JDBC (but not the SQL Standard) has a special type for XML values. Some databases (but not the SQL Standard) have special type(s) for JSON values. In the standard they are data type format clauses and base data type is a some character or binary string data type.

How DISTINCT and user-defined data types are represented?

Why precision and scale are mentioned in few data types, but aren't mentioned in other data types that also have parameters?

Originally posted by @katzyn in https://github.com/r2dbc/r2dbc-h2/issues/78#issuecomment-496252184

mp911de commented 5 years ago

Thanks for your feedback. I took a look at the mapping and your comments. Please find my responses in-line.

BINARY / VARBINARY is questionable. JDBC uses byte[].

Using ByteBuffer allows reuse of pooled buffers. Using ByteBuffer avoids conflicts with arrays of TINYINT.

REAL data type should definitely use java.lang.Float.

Agree, oversight on our side.

Where is DOUBLE PRECISION?

We should add it.

TINYINT

We should add it.

Some databases (MySQL family and maybe some others) have non-standard unsigned integer data types.

R2DBC type mapping is nonexhaustive and should be seen as a guideline for drivers.

Zoned date/time values

We should remove ZonedDateTime from the spec and use OffsetDateTime instead.

OffsetTime

Good point. We should add it.

MULTISET and Set<…>

We try to avoid parametrized types as the type parameter is not available during runtime.
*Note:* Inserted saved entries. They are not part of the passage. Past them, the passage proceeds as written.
import Mathlib.Algebra.Polynomial.Bivariate
import Literature.NumberTheory.DiophantineGeometry.BertiniHomogenizationProofs
import HarnessLib

/-!
# The restriction of an irreducible polynomial to the generic plane through a line is irreducible

Let `E` be a field, `f ∈ E[x₁, …, xₙ]` irreducible, and `μ, v ∈ Eⁿ` with `g(X) = f(μ + X v) ≠ 0`.
The restriction of `f` to the planes through the line `{μ + X v}`,

  `χ(X, Y, Z) = f(μ₁ + v₁ X + Z₁ Y, …, μₙ + vₙ X + Zₙ Y)`,

viewed as a polynomial in `X` over `E[Z][Y]` (`Z = (Z₁, …, Zₙ)` the plane parameters), is
irreducible (`irreducible_planeSubst`). Indeed `χ` is the dilation `f̂(X, Y·Z)` of
`f̂(X, W) = f(μ + v X + W) ∈ E[X][W]`, which is `f` up to the affine change of variables
`W ↦ W - μ - vX` (so irreducible, `irreducible_affineShift`) and has `f̂(X, 0) = g(X) ≠ 0`; the
dilation of such a polynomial is irreducible (`irreducible_dilation`,
`BertiniHomogenizationProofs`), and `χ` is its image under the ring isomorphism
`E[X][Z][Y] ≅ E[Z][Y][X]`.

This is the hypothesis "`χ` is an irreducible element of `K̄[X, Y, Z₂, …, Zₙ]`" of condition (9)
in Cafure–Matera's account (§3.2) of Kaltofen's effective Hilbert irreducibility theorem
([Kal95, Lemma 4]); it is the input of the Newton–Hensel argument of the sibling Bertini files.
No definitions are introduced: `χ`, `f̂`, `g` are the displayed `MvPolynomial.aeval` terms, with
the convention that in `E[Z][Y][X] = Polynomial (Polynomial (MvPolynomial (Fin n) E))` the outer
variable is `X` and the inner one is `Y`.

## References

* E. Kaltofen, J. Comput. System Sci. 50 (1995) 274–295, §3 Lemma 4. [Kaltofen1995]
* A. Cafure, G. Matera, Finite Fields Appl. 12 (2006) 155–185, §3.2 condition (9). [CafureMatera2006]
-/

noncomputable section

open scoped Classical Polynomial
open MvPolynomial

namespace Literature.NumberTheory.DiophantineGeometry

universe u

variable {E : Type u} [Field E] {n : ℕ}

/-! ### Constants and base change -/

/-- A constant `C r ∈ A[X]` over a domain is irreducible iff `r` is. (Here: the direction used.)
[folklore] -/
theorem irreducible_C_of_irreducible {A : Type*} [CommRing A] [IsDomain A] {r : A}
    (hr : Irreducible r) : Irreducible (Polynomial.C r) := by
  refine ⟨fun hu ↦ hr.not_isUnit (Polynomial.isUnit_C.1 hu), fun p q hpq ↦ ?_⟩
  have hr0 : r ≠ 0 := hr.ne_zero
  have hp0 : p ≠ 0 := fun h ↦ by rw [h, zero_mul] at hpq; exact hr0 (Polynomial.C_eq_zero.1 hpq)
  have hq0 : q ≠ 0 := fun h ↦ by rw [h, mul_zero] at hpq; exact hr0 (Polynomial.C_eq_zero.1 hpq)
  have hdeg : p.natDegree + q.natDegree = 0 := by
    rw [← Polynomial.natDegree_mul hp0 hq0, ← hpq, Polynomial.natDegree_C]
  have hp : p = Polynomial.C (p.coeff 0) := Polynomial.eq_C_of_natDegree_eq_zero (by omega)
  have hq : q = Polynomial.C (q.coeff 0) := Polynomial.eq_C_of_natDegree_eq_zero (by omega)
  rw [hp, hq, ← map_mul] at hpq
  have hab : r = p.coeff 0 * q.coeff 0 := Polynomial.C_injective hpq
  rcases hr.isUnit_or_isUnit hab with hu | hu
  · exact Or.inl (hp ▸ Polynomial.isUnit_C.2 hu)
  · exact Or.inr (hq ▸ Polynomial.isUnit_C.2 hu)

/-- The ring isomorphism `E[X][Z] ≅ E[Z][X]`: `MvPolynomial σ E[X] ≃ (MvPolynomial σ E)[X]`,
`Zᵢ ↦ Zᵢ`, `X ↦ X` (composite of Mathlib's `optionEquivRight` and `optionEquivLeft`), on the
generators. [folklore] -/
theorem optionEquiv_X {σ : Type*} (i : σ) :
    ((optionEquivRight E σ).symm.trans (optionEquivLeft E σ)) (X i) = Polynomial.C (X i) := by
  rw [AlgEquiv.trans_apply, show (optionEquivRight E σ).symm (X i) = X (some i) from
    (AlgEquiv.symm_apply_eq _).2 (optionEquivRight_X_some (R := E) (S₁ := σ) i).symm, optionEquivLeft_X_some]

/-- The isomorphism `E[X][Z] ≅ E[Z][X]` on coefficients `p(X) ∈ E[X]`. [folklore] -/
theorem optionEquiv_C {σ : Type*} (p : E[X]) :
    ((optionEquivRight E σ).symm.trans (optionEquivLeft E σ)) (C p) =
      p.map (MvPolynomial.C : E →+* MvPolynomial σ E) := by
  set Ψ := (optionEquivRight E σ).symm.trans (optionEquivLeft E σ) with hΨ
  have h : ((Ψ.toAlgHom : MvPolynomial σ E[X] →+* (MvPolynomial σ E)[X]).comp MvPolynomial.C) =
      Polynomial.mapRingHom MvPolynomial.C := by
    refine Polynomial.ringHom_ext (fun e ↦ ?_) ?_
    · rw [RingHom.comp_apply, Polynomial.coe_mapRingHom, Polynomial.map_C]
      change Ψ (C (Polynomial.C e)) = _
      rw [hΨ, AlgEquiv.trans_apply, show (optionEquivRight E σ).symm (C (Polynomial.C e)) = C e
        from (AlgEquiv.symm_apply_eq _).2 (optionEquivRight_C (R := E) (S₁ := σ) e).symm, optionEquivLeft_C]
    · rw [RingHom.comp_apply, Polynomial.coe_mapRingHom, Polynomial.map_X]
      change Ψ (C Polynomial.X) = _
      rw [hΨ, AlgEquiv.trans_apply, show (optionEquivRight E σ).symm (C Polynomial.X) = X none
        from (AlgEquiv.symm_apply_eq _).2 (optionEquivRight_X_none (R := E) (S₁ := σ)).symm, optionEquivLeft_X_none]
  exact DFunLike.congr_fun h p

/-- Base change to `E[X]` preserves irreducibility: if `f ∈ E[Z]` is irreducible then so is its
image in `E[X][Z]`. [folklore] -/
theorem irreducible_map_polynomial_C {σ : Type*} {f : MvPolynomial σ E} (hf : Irreducible f) :
    Irreducible (MvPolynomial.map (Polynomial.C : E →+* E[X]) f) := by
  set Ψ := (optionEquivRight E σ).symm.trans (optionEquivLeft E σ) with hΨ
  have h : Ψ (MvPolynomial.map (Polynomial.C : E →+* E[X]) f) = Polynomial.C f := by
    have h1 : ((Ψ.toAlgHom : MvPolynomial σ E[X] →+* (MvPolynomial σ E)[X]).comp
        (MvPolynomial.map (Polynomial.C : E →+* E[X]))) =
        (Polynomial.C : MvPolynomial σ E →+* (MvPolynomial σ E)[X]).comp
          (RingHom.id (MvPolynomial σ E)) := by
      refine MvPolynomial.ringHom_ext (fun e ↦ ?_) (fun i ↦ ?_)
      · simp only [RingHom.comp_apply, map_C, RingHom.id_apply]
        change Ψ (C (Polynomial.C e)) = _
        rw [optionEquiv_C, Polynomial.map_C]
      · simp only [RingHom.comp_apply, map_X, RingHom.id_apply]
        exact optionEquiv_X i
    exact DFunLike.congr_fun h1 f
  rw [← MulEquiv.irreducible_iff Ψ, h]
  exact irreducible_C_of_irreducible hf

/-! ### The affine shift `f̂(X, W) = f(μ + vX + W)` -/

/-- **`f̂(X, W) = f(μ + v X + W) ∈ E[X][W]` is irreducible** for `f ∈ E[x]` irreducible: it is the
base change of `f` composed with the `E[X]`-algebra automorphism `Wᵢ ↦ Wᵢ + μᵢ + vᵢ X`.
[folklore] -/
theorem irreducible_affineShift {f : MvPolynomial (Fin n) E} (hf : Irreducible f)
    (ℓ : Fin n → E[X]) :
    Irreducible (MvPolynomial.aeval (fun i ↦ C (ℓ i) + X i : Fin n → MvPolynomial (Fin n) E[X]) f) := by
  -- the automorphism `β : Wᵢ ↦ Wᵢ + ℓᵢ` of `E[X][W]`
  set β : MvPolynomial (Fin n) E[X] ≃ₐ[E[X]] MvPolynomial (Fin n) E[X] :=
    AlgEquiv.ofAlgHom (aeval fun i ↦ X i + C (ℓ i)) (aeval fun i ↦ X i - C (ℓ i))
      (by refine MvPolynomial.algHom_ext fun i ↦ ?_; simp)
      (by refine MvPolynomial.algHom_ext fun i ↦ ?_; simp) with hβ
  have h : MvPolynomial.aeval (fun i ↦ C (ℓ i) + X i : Fin n → MvPolynomial (Fin n) E[X]) f =
      β (MvPolynomial.map (Polynomial.C : E →+* E[X]) f) := by
    have h1 : ((MvPolynomial.aeval fun i ↦ C (ℓ i) + X i :
        MvPolynomial (Fin n) E →ₐ[E] MvPolynomial (Fin n) E[X]) : MvPolynomial (Fin n) E →+* _) =
        (β.toAlgHom : MvPolynomial (Fin n) E[X] →+* MvPolynomial (Fin n) E[X]).comp
          (MvPolynomial.map (Polynomial.C : E →+* E[X])) := by
      refine MvPolynomial.ringHom_ext (fun e ↦ ?_) (fun i ↦ ?_)
      · simp [hβ]
      · simp [hβ, add_comm]
    exact DFunLike.congr_fun h1 f
  rw [h, MulEquiv.irreducible_iff β]
  exact irreducible_map_polynomial_C hf

/-- `f̂(X, 0) = g(X) = f(μ + vX)`: the constant coefficient (in `W`) of the affine shift.
[folklore] -/
theorem coeff_zero_affineShift (f : MvPolynomial (Fin n) E) (ℓ : Fin n → E[X]) :
    coeff 0 (MvPolynomial.aeval (fun i ↦ C (ℓ i) + X i : Fin n → MvPolynomial (Fin n) E[X]) f) =
      MvPolynomial.aeval ℓ f := by
  have h1 : (constantCoeff : MvPolynomial (Fin n) E[X] →+* E[X]).comp
      (MvPolynomial.aeval (R := E) (fun i ↦ C (ℓ i) + X i : Fin n → MvPolynomial (Fin n) E[X])).toRingHom =
      ((MvPolynomial.aeval (R := E) ℓ).toRingHom : MvPolynomial (Fin n) E →+* E[X]) := by
    refine MvPolynomial.ringHom_ext (fun e ↦ ?_) (fun i ↦ ?_)
    · simp [Polynomial.algebraMap_eq]
    · simp
  rw [← constantCoeff_eq]
  exact DFunLike.congr_fun h1 f

/-! ### The plane restriction `χ = f(μ + vX + Y·Z) ∈ E[Z][Y][X]` -/

/-- The `E`-algebra isomorphism `E[X][Z][U] ≅ E[Z][Y][X]` (`U ↦ Y` inner, `X ↦ X` outer) used to
read the dilation of `f̂` as the plane restriction `χ`, on the affine-linear generators:
`(μᵢ + vᵢ X) + Zᵢ U ↦ μᵢ + vᵢ X + Zᵢ Y`. [folklore] -/
theorem transport_affine_generator (μ v : E) (i : Fin n) :
    ((Polynomial.mapAlgEquiv
        ((optionEquivRight E (Fin n)).symm.trans (optionEquivLeft E (Fin n)))).trans
      ((Polynomial.Bivariate.swap (R := MvPolynomial (Fin n) E)).restrictScalars E))
      (Polynomial.C (C (Polynomial.C μ + Polynomial.C v * Polynomial.X)) +
        Polynomial.C (X i) * Polynomial.X : Polynomial (MvPolynomial (Fin n) E[X])) =
      Polynomial.C (Polynomial.C (MvPolynomial.C (μ))) +
        Polynomial.C (Polynomial.C (MvPolynomial.C (v))) * Polynomial.X +
        Polynomial.C (Polynomial.C (MvPolynomial.X i) * Polynomial.X) := by
  set Ψ₀ := (optionEquivRight E (Fin n)).symm.trans (optionEquivLeft E (Fin n)) with hΨ₀
  rw [AlgEquiv.trans_apply, AlgEquiv.restrictScalars_apply, Polynomial.coe_mapAlgEquiv]
  have h1 : Polynomial.map (Ψ₀ : MvPolynomial (Fin n) E[X] →+* (MvPolynomial (Fin n) E)[X])
      (Polynomial.C (C (Polynomial.C μ + Polynomial.C v * Polynomial.X)) +
        Polynomial.C (X i) * Polynomial.X) =
      Polynomial.C (Polynomial.C (C μ) + Polynomial.C (C v) * Polynomial.X) +
        Polynomial.C (Polynomial.C (X i)) * Polynomial.X := by
    rw [Polynomial.map_add, Polynomial.map_mul, Polynomial.map_C, Polynomial.map_C,
      Polynomial.map_X]
    congr 2
    · change Ψ₀ (C _) = _
      rw [optionEquiv_C, Polynomial.map_add, Polynomial.map_mul, Polynomial.map_C,
        Polynomial.map_C, Polynomial.map_X]
    · change Polynomial.C (Ψ₀ (X i)) = _
      rw [optionEquiv_X]
  erw [h1]
  rw [map_add, map_mul, Polynomial.Bivariate.swap_C, Polynomial.Bivariate.swap_C_C,
    Polynomial.Bivariate.swap_Y, Polynomial.map_add, Polynomial.map_mul, Polynomial.map_C,
    Polynomial.map_C, Polynomial.map_X, ← map_mul]

/-- **Irreducibility of the plane restriction (Kaltofen's Lemma 4, the irreducibility clause of
Cafure–Matera's condition (9)).** Let `f ∈ E[x₁, …, xₙ]` be irreducible and `μ, v ∈ Eⁿ` with
`g(X) = f(μ + X v) ≠ 0`. Then `χ = f(μ + v X + Y·Z) ∈ E[Z][Y][X]` is irreducible. Proof:
`χ` is the image under `E[X][Z][U] ≅ E[Z][Y][X]` of the dilation `f̂(X, U·Z)` of the irreducible
`f̂(X, W) = f(μ + vX + W)` with `f̂(X, 0) = g ≠ 0` (`irreducible_dilation`).
[cite: Kaltofen1995, §3 Lemma 4] -/
theorem irreducible_planeSubst {f : MvPolynomial (Fin n) E} (hf : Irreducible f) (μ v : Fin n → E)
    (hg : MvPolynomial.aeval (fun i ↦ Polynomial.C (μ i) + Polynomial.C (v i) * Polynomial.X :
      Fin n → E[X]) f ≠ 0) :
    Irreducible (MvPolynomial.aeval (fun i ↦
      (Polynomial.C (Polynomial.C (MvPolynomial.C (μ i))) +
        Polynomial.C (Polynomial.C (MvPolynomial.C (v i))) * Polynomial.X +
        Polynomial.C (Polynomial.C (MvPolynomial.X i) * Polynomial.X) :
          Polynomial (Polynomial (MvPolynomial (Fin n) E)))) f) := by
  set ℓ : Fin n → E[X] := fun i ↦ Polynomial.C (μ i) + Polynomial.C (v i) * Polynomial.X with hℓ
  set fhat := MvPolynomial.aeval (fun i ↦ C (ℓ i) + X i : Fin n → MvPolynomial (Fin n) E[X]) f
    with hfhat
  have hirr : Irreducible fhat := irreducible_affineShift hf ℓ
  have h0 : coeff 0 fhat ≠ 0 := by
    rw [hfhat, coeff_zero_affineShift]
    exact hg
  have hDl := irreducible_dilation hirr h0
  rw [← aeval_C_X_mul_X_eq_sum] at hDl
  -- the dilation of `f̂` is `f(μ + vX + U·Z)` over `E[X][Z][U]`
  set θ₂ : Fin n → Polynomial (MvPolynomial (Fin n) E[X]) :=
    fun i ↦ Polynomial.C (C (ℓ i)) + Polynomial.C (X i) * Polynomial.X with hθ₂
  have hcomp : MvPolynomial.aeval (fun i ↦ Polynomial.C (X i) * Polynomial.X :
      Fin n → Polynomial (MvPolynomial (Fin n) E[X])) fhat = MvPolynomial.aeval θ₂ f := by
    have h := MvPolynomial.comp_aeval_apply
      (f := (fun i ↦ C (ℓ i) + X i : Fin n → MvPolynomial (Fin n) E[X]))
      ((MvPolynomial.aeval (fun i ↦ Polynomial.C (X i) * Polynomial.X :
        Fin n → Polynomial (MvPolynomial (Fin n) E[X]))).restrictScalars E) f
    rw [AlgHom.coe_restrictScalars'] at h
    have hfun : (fun i ↦ (MvPolynomial.aeval (fun i ↦ Polynomial.C (X i) * Polynomial.X :
        Fin n → Polynomial (MvPolynomial (Fin n) E[X]))) (C (ℓ i) + X i)) = θ₂ := by
      funext i
      simp only [hθ₂, map_add, MvPolynomial.aeval_C, MvPolynomial.aeval_X,
        Polynomial.algebraMap_apply, MvPolynomial.algebraMap_eq]
    rw [hfhat, h, hfun]
  rw [hcomp] at hDl
  -- transport along `E[X][Z][U] ≅ E[Z][Y][X]`
  set Ψ := (Polynomial.mapAlgEquiv
      ((optionEquivRight E (Fin n)).symm.trans (optionEquivLeft E (Fin n)))).trans
    ((Polynomial.Bivariate.swap (R := MvPolynomial (Fin n) E)).restrictScalars E) with hΨ
  have h2 := MvPolynomial.comp_aeval_apply (f := θ₂) Ψ.toAlgHom f
  have hgen : (fun i ↦ Ψ.toAlgHom (θ₂ i)) = fun i ↦
      (Polynomial.C (Polynomial.C (MvPolynomial.C (μ i))) +
        Polynomial.C (Polynomial.C (MvPolynomial.C (v i))) * Polynomial.X +
        Polynomial.C (Polynomial.C (MvPolynomial.X i) * Polynomial.X) :
          Polynomial (Polynomial (MvPolynomial (Fin n) E))) := by
    funext i
    exact transport_affine_generator (μ i) (v i) i
  rw [hgen, AlgEquiv.coe_toAlgHom] at h2
  rw [← h2]
  exact (MulEquiv.irreducible_iff Ψ).2 hDl

end Literature.NumberTheory.DiophantineGeometry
Using array types retains type safety.

XML and JSON support

R2DBC SPI is intended as driver-level API and XML documents are mostly textfields or binary streams. JSON and XML manipulation are potentially the interesting bits. As these things happen in the application or client-layer, we are not affected on SPI level. This leaves us with nothing to do for XML and JSON.
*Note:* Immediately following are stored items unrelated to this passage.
variable {K : Type*} [Field K] {m : Type*} [Fintype m] [DecidableEq m]

/-- **de Groote's theorem in trace form.** If `f₁, f₂` are linear endomorphisms of `M_m(K)` and
`f₃` is a surjective map with `tr(f₁(X) f₂(Y) f₃(Z)) = tr(XYZ)` for all `X, Y, Z`, then there are
invertible `A, B, C` with `f₁(X) = AXB⁻¹`, `f₂(Y) = BYC⁻¹`, `f₃(Z) = CZA⁻¹` (BI 2017 Thm. 4.5,
"for a proof based on [Skolem–Noether]", L1748). [cite: BurgisserIkenmeyer2017, Thm. 4.5] -/
theorem exists_units_sandwich_of_trace_mul_mul [Nonempty m]
    (f₁ f₂ : Matrix m m K →ₗ[K] Matrix m m K) (f₃ : Matrix m m K → Matrix m m K)
    (hf₃ : Function.Surjective f₃)
    (h : ∀ X Y Z : Matrix m m K, trace (f₁ X * f₂ Y * f₃ Z) = trace (X * Y * Z)) :
    ∃ A B C : (Matrix m m K)ˣ,
      (∀ X, f₁ X = (A : Matrix m m K) * X * ((B⁻¹ : (Matrix m m K)ˣ) : Matrix m m K)) ∧
        (∀ Y, f₂ Y = (B : Matrix m m K) * Y * ((C⁻¹ : (Matrix m m K)ˣ) : Matrix m m K)) ∧
        ∀ Z, f₃ Z = (C : Matrix m m K) * Z * ((A⁻¹ : (Matrix m m K)ˣ) : Matrix m m K) := by
  have h1 : ∀ X Z, trace (f₁ X * f₂ 1 * f₃ Z) = trace (X * Z) := fun X Z => by
    simpa only [mul_one] using h X 1 Z
  have h2 : ∀ Y Z, trace (f₁ 1 * f₂ Y * f₃ Z) = trace (Y * Z) := fun Y Z => by
    simpa only [one_mul] using h 1 Y Z
  -- equality of matrices from traces against all `f₃ Z` (trace nondegeneracy + surjectivity)
  have key : ∀ U V : Matrix m m K, (∀ Z, trace (U * f₃ Z) = trace (V * f₃ Z)) → U = V := by
    intro U V hUV
    refine Matrix.ext_iff_trace_mul_right.mpr fun W => ?_
    obtain ⟨Z, rfl⟩ := hf₃ W
    exact hUV Z
  have hk : ∀ X, f₁ X * f₂ 1 = f₁ 1 * f₂ X := fun X => key _ _ fun Z => by rw [h1, h2]
  -- `k(X) := f₁(X) f₂(1)`
  obtain ⟨k, k_apply⟩ :
      ∃ k : Matrix m m K →ₗ[K] Matrix m m K, ∀ X, k X = f₁ X * f₂ 1 :=
    ⟨(LinearMap.mulRight K (f₂ 1)).comp f₁, fun X => rfl⟩
  have hk1 : ∀ X Z, trace (k X * f₃ Z) = trace (X * Z) := fun X Z => by rw [k_apply, h1]
  have k_inj : Function.Injective k := by
    rw [injective_iff_map_eq_zero]
    intro X hX
    refine Matrix.ext_iff_trace_mul_right.mpr fun W => ?_
    rw [← hk1, hX, zero_mul, zero_mul]
  obtain ⟨X₁, hX₁⟩ := LinearMap.surjective_of_injective k_inj 1
  have hQ1 : f₁ X₁ * f₂ 1 = 1 := by rw [← k_apply, hX₁]
  have hP1 : f₁ 1 * f₂ X₁ = 1 := by rw [← hk, hQ1]
  -- `P = f₁(1)`, `Q = f₂(1)` are invertible
  obtain ⟨Qu, hQu⟩ : ∃ Qu : (Matrix m m K)ˣ, (Qu : Matrix m m K) = f₂ 1 :=
    ⟨Units.mkOfMulEqOne _ _ (mul_eq_one_comm.mp hQ1), Units.val_mkOfMulEqOne _⟩
  obtain ⟨Pu, hPu⟩ : ∃ Pu : (Matrix m m K)ˣ, (Pu : Matrix m m K) = f₁ 1 :=
    ⟨Units.mkOfMulEqOne _ _ hP1, Units.val_mkOfMulEqOne _⟩
  have hf₁ : ∀ X, f₁ X = k X * ((Qu⁻¹ : (Matrix m m K)ˣ) : Matrix m m K) := fun X => by
    rw [k_apply, ← hQu, Units.mul_inv_cancel_right]
  have hf₂ : ∀ Y, f₂ Y = ((Pu⁻¹ : (Matrix m m K)ˣ) : Matrix m m K) * k Y := fun Y => by
    rw [k_apply, hk, ← hPu, Units.inv_mul_cancel_left]
  -- multiplicativity of `θ := k · (Q⁻¹ P⁻¹)`
  obtain ⟨R, hR⟩ : ∃ R : (Matrix m m K)ˣ, R = Qu⁻¹ * Pu⁻¹ := ⟨_, rfl⟩
  have hRval : (R : Matrix m m K) =
      ((Qu⁻¹ : (Matrix m m K)ˣ) : Matrix m m K) * ((Pu⁻¹ : (Matrix m m K)ˣ) : Matrix m m K) := by
    rw [hR, Units.val_mul]
  have hRinv : ((R⁻¹ : (Matrix m m K)ˣ) : Matrix m m K) = (Pu : Matrix m m K) * (Qu : Matrix m m K) := by
    rw [hR, _root_.mul_inv_rev, inv_inv, inv_inv, Units.val_mul]
  have hmul : ∀ X Y, k X * (R : Matrix m m K) * k Y = k (X * Y) := fun X Y => key _ _ fun Z => by
    rw [hk1, hRval, ← mul_assoc, ← hf₁, mul_assoc (f₁ X), ← hf₂, h]
  have hone : k 1 * (R : Matrix m m K) = 1 := by
    rw [k_apply, hRval, ← hPu, ← hQu, ← mul_assoc, Units.mul_inv_cancel_right, Units.mul_inv]
  obtain ⟨θ, θ_apply⟩ :
      ∃ θ : Matrix m m K →ₐ[K] Matrix m m K, ∀ X, θ X = k X * (R : Matrix m m K) :=
    ⟨AlgHom.ofLinearMap ((LinearMap.mulRight K (R : Matrix m m K)).comp k) hone fun X Y => by
        simp only [LinearMap.comp_apply, LinearMap.mulRight_apply]
        rw [← hmul X Y, mul_assoc (k X * (R : Matrix m m K))],
      fun X => rfl⟩
  -- Skolem–Noether: `θ` is inner
  obtain ⟨u, hu⟩ :=
    Literature.RingTheory.CentralSimple.Matrix.exists_units_forall_algHom_eq_conj (K := K) θ
  have hkX : ∀ X, k X = (u : Matrix m m K) * X * ((u⁻¹ : (Matrix m m K)ˣ) : Matrix m m K) *
      ((R⁻¹ : (Matrix m m K)ˣ) : Matrix m m K) := fun X => by
    rw [← hu, θ_apply, Units.mul_inv_cancel_right]
  refine ⟨u, Pu⁻¹ * u, R * u, fun X => ?_, fun Y => ?_, fun Z => ?_⟩
  · -- `f₁ X = u X u⁻¹ P`
    rw [hf₁, hkX, hRinv, _root_.mul_inv_rev, inv_inv, Units.val_mul]
    simp only [mul_assoc, Units.mul_inv, mul_one]
  · -- `f₂ Y = P⁻¹ u Y u⁻¹ P Q`
    rw [hf₂, hkX, _root_.mul_inv_rev, Units.val_mul, Units.val_mul, hRinv]
    simp only [mul_assoc]
  · -- `f₃ Z = Q⁻¹ P⁻¹ u Z u⁻¹`, from `tr(k(X) f₃(Z)) = tr(XZ)` for all `X`
    refine Matrix.ext_iff_trace_mul_left.mpr fun X => ?_
    have hX' : k (((u⁻¹ : (Matrix m m K)ˣ) : Matrix m m K) * X * (R : Matrix m m K) *
        (u : Matrix m m K)) = X := by
      rw [hkX]
      simp only [mul_assoc, Units.mul_inv_cancel_left, Units.mul_inv, mul_one]
    calc trace (X * f₃ Z)
        = trace (k (((u⁻¹ : (Matrix m m K)ˣ) : Matrix m m K) * X * (R : Matrix m m K) *
            (u : Matrix m m K)) * f₃ Z) := by rw [hX']
      _ = trace (((u⁻¹ : (Matrix m m K)ˣ) : Matrix m m K) * X * (R : Matrix m m K) *
            (u : Matrix m m K) * Z) := hk1 _ _
      _ = trace (X * (((R * u : (Matrix m m K)ˣ) : Matrix m m K) * Z *
            ((u⁻¹ : (Matrix m m K)ˣ) : Matrix m m K))) := by
          rw [Units.val_mul]
          simp only [mul_assoc]
          rw [trace_mul_comm]
          simp only [mul_assoc]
How DISTINCT and user-defined data types are represented

We don't have a specification for that yet and I'd like to postpone UDT's and similar types in the specification until need arises and we get a sufficient number of implementations that would benefit from that spec.

Distinct would probably map to the underlying type. Not sure we need to state the obvious in the spec.

Why precision and scale are mentioned in few data types, but aren't mentioned in other data types that also have parameters?

For DECIMAL and FLOAT parameters are mentioned to explain impact on the type mapping/properties. Other types don't feature a change of type mapping.

mp911de commented 5 years ago

@katzyn I opened PR #100 to address your findings. Care to have a look?